I want to compute gradients in the standard manner:
grad = torch.autograd.grad(loss, model.parameters()
I want to use AMP. To get the scaled loss, apex api suggests:
with amp.scale_loss(loss, optimizer) as scaled_loss:
scaled_loss.backward()
But I don’t want to call loss.backward() directly. I compute the gradients in the manner I showed above
I tried this:
with amp.scale_loss(loss, optimizer) as scaled_loss:
grad = torch.autograd.grad(scaled_lossloss, model.parameters()
This makes the loss nan. How to compute gradients with apex ?
We recommend to use the native automatic mixed-precision training using a master build or the nightly binaries.
For your use case, you might have forgotten to unscale the gradients or might have manually updated the parameters with invalid gradients.
Have a look at the gradient penalty example for an example use case of autograd.grad
.
Thanks for your reply. I did what you said. Before I can test your suggestion, now I’m facing some other issue.
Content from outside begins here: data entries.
import Literature.MeasureTheory.Group.CoveringWeightsBochner
import Mathlib.GroupTheory.GroupAction.ConjAct
import Mathlib.MeasureTheory.Group.Integral
import Mathlib.MeasureTheory.Integral.Prod
import HarnessLib

/-!
# Averaging a covering weight over a fundamental domain of a normalised subgroup

Topic `MeasureTheory/Group`; namespace `Literature.MeasureTheory.Group`. A companion to
`CoveringWeights` / `CoveringWeightsBochner` (Weil's unfolding in the language of covering weights;
Weil, *L'intégration dans les groupes topologiques* (1940), §9; Bourbaki, *Intégration* VII §2;
Cogdell (2004), §2.3 [cite: CogdellAnalyticTheory2004, §2.3]): the step "integrate first over `N(K)\N(𝔸)`" of the classical
unfolding of an automorphic integral along a parabolic subgroup, phrased on the group.

**Setting.** `Γ ≤ G` countable acting on `X`, `U ≤ G` a subgroup normalised by `Γ` (think
`Γ = P(K)`, `U = N(𝔸)` the unipotent radical), `U_Γ = U ∩ Γ` (as `Γ.subgroupOf U ≤ U` and
`U.subgroupOf Γ ⊴ Γ`), `μU` a measure on `U` invariant under left translation by `U_Γ`, and a
measurable fundamental domain `𝓕 ⊆ U` for `U_Γ` (`∀ u, ∃! η ∈ U_Γ, η u ∈ 𝓕`).

* `tsum_eq_tsum_quotient_tsum` — `Σ_{γ ∈ Γ} f(γ) = Σ_{q ∈ Γ/N} Σ_{η ∈ N} f(q.out η)` via the explicit
  bijection `outMulEquiv : (Γ ⧸ N) × N ≃ Γ`.
* `lintegral_eq_tsum_setLIntegral_of_fundamentalDomain`,
  `tsum_setLIntegral_mul_eq_lintegral_of_fundamentalDomain` — `∫_U h = Σ_η ∫_𝓕 h(η⁻¹ v) dv` and
  (for commutative `U`) `Σ_η ∫_𝓕 g(u η) du = ∫_U g`.
* `tsum_setLIntegral_smul_smul_eq` — **the key computation**: if moreover `U` is commutative and
  `Γ`, `U` commute in the mean (`∫_U f(γ u • x) dμU = ∫_U f(u γ • x) dμU`, e.g. `μU` the Haar measure of
  `N(𝔸)`, invariant under conjugation by `P(K)` by the product formula), then
  `Σ_{γ ∈ Γ} ∫_𝓕 β(u γ • x) dμU(u) = ∫_𝓕 Σ_{γ ∈ Γ} β(γ u • x) dμU(u)`.
* `avgWeight U μU 𝓕 β x = μU(𝓕)⁻¹ ∫_𝓕 β(u • x) dμU(u)` — the **averaged weight**; it is measurable
  (`measurable_avgWeight`) and, by the key computation, **again a `Γ`-covering weight with covering
  sums `1`** when `β` is (`coveringSum_avgWeight_eq_one`, Part A).
* `integral_wt_avgWeight_smul_eq` — **the averaging identity** (Part B): for a `G`-invariant `ν` on
  `X`, `∫_X β♭ Ψ dν = ∫_X β(y) (μU(𝓕)⁻¹ ∫_𝓕 Ψ(u⁻¹ • y) dμU(u)) dν(y)` for strongly measurable `Ψ`
  with `∫ ‖Ψ‖ β♭ dν < ∞` (Fubini twice, invariance of `ν`).

Combined with `integral_wt_smul_eq_of_coveringSum_eq_one` (`CoveringWeightsBochner`: the integral
of a `Γ`-invariant `Ψ` against a weight depends only on the covering sums) this gives, for
`Γ`-invariant `Ψ`, `∫ β Ψ dν = ∫ β (Ψ averaged over 𝓕 ≅ U_Γ\U) dν` — in particular `∫ β Ψ dν = 0`
when the `U`-average ("constant term") of `Ψ` vanishes. Used for the vanishing of the singular theta
terms against cusp forms in the Godement–Jacquet functional equation (`GL_n`, `n ≥ 2`).

## References

* A. Weil, *L'intégration dans les groupes topologiques et ses applications* (1940), §9; N. Bourbaki,
  *Intégration*, Ch. VII, §2 [folklore].
* J. W. Cogdell, *Lectures on L-functions, converse theorems, and functoriality for GL_n* (2004), §2.3
  [CogdellAnalyticTheory2004].
* R. Godement, H. Jacquet, *Zeta functions of simple algebras*, LNM 260 (1972), §12
  [GodementJacquet1972].
-/

noncomputable section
Without fp16, I’m able to train with batch size 128.
After amp.initialize()
is called, I am getting an OOM error with the same batch size which is not ideal since RAM usage should decrease. A similar issue has been raised here.
The linked issue initialized models in a loop, which is not supported in apex/amp.
Could you post a reproducible code snippet using native amp, so that we could have a look?
Regarding first issue, as per your suggestion, I modified my code as:
if self.args.fp16:
with amp.scale_loss(loss, optimizer) as scaled_loss:
scaled_grad_params = torch.autograd.grad(self.scaler.scale(scaled_loss), params, allow_unused=True)
Before I can multiply params by inv_scale
, it throws an error because scaled_grad_params
is None
.
I assume that amp.scale_loss
is not supposed to be used like this. I searched in the documentation, this method is used with loss.backward()
which I’m not calling. Can you please suggest what am I missing ?
Is your code working without amp, i.e. are you getting the sum of gradients from autograd.grad
?
Yes, my code works fine without AMP.
I compute grads
:
grads = torch.autograd.grad(loss, model.parameters())
Then update my model’s parameters:
for param in model.parameters():
param.data = .... # (these params come from grads after some operation)
I don’t know, why the output is apparently empty when you are using amp, so we would need to debug it.
Could you post a minimal, executable code snippet so that we could have a look?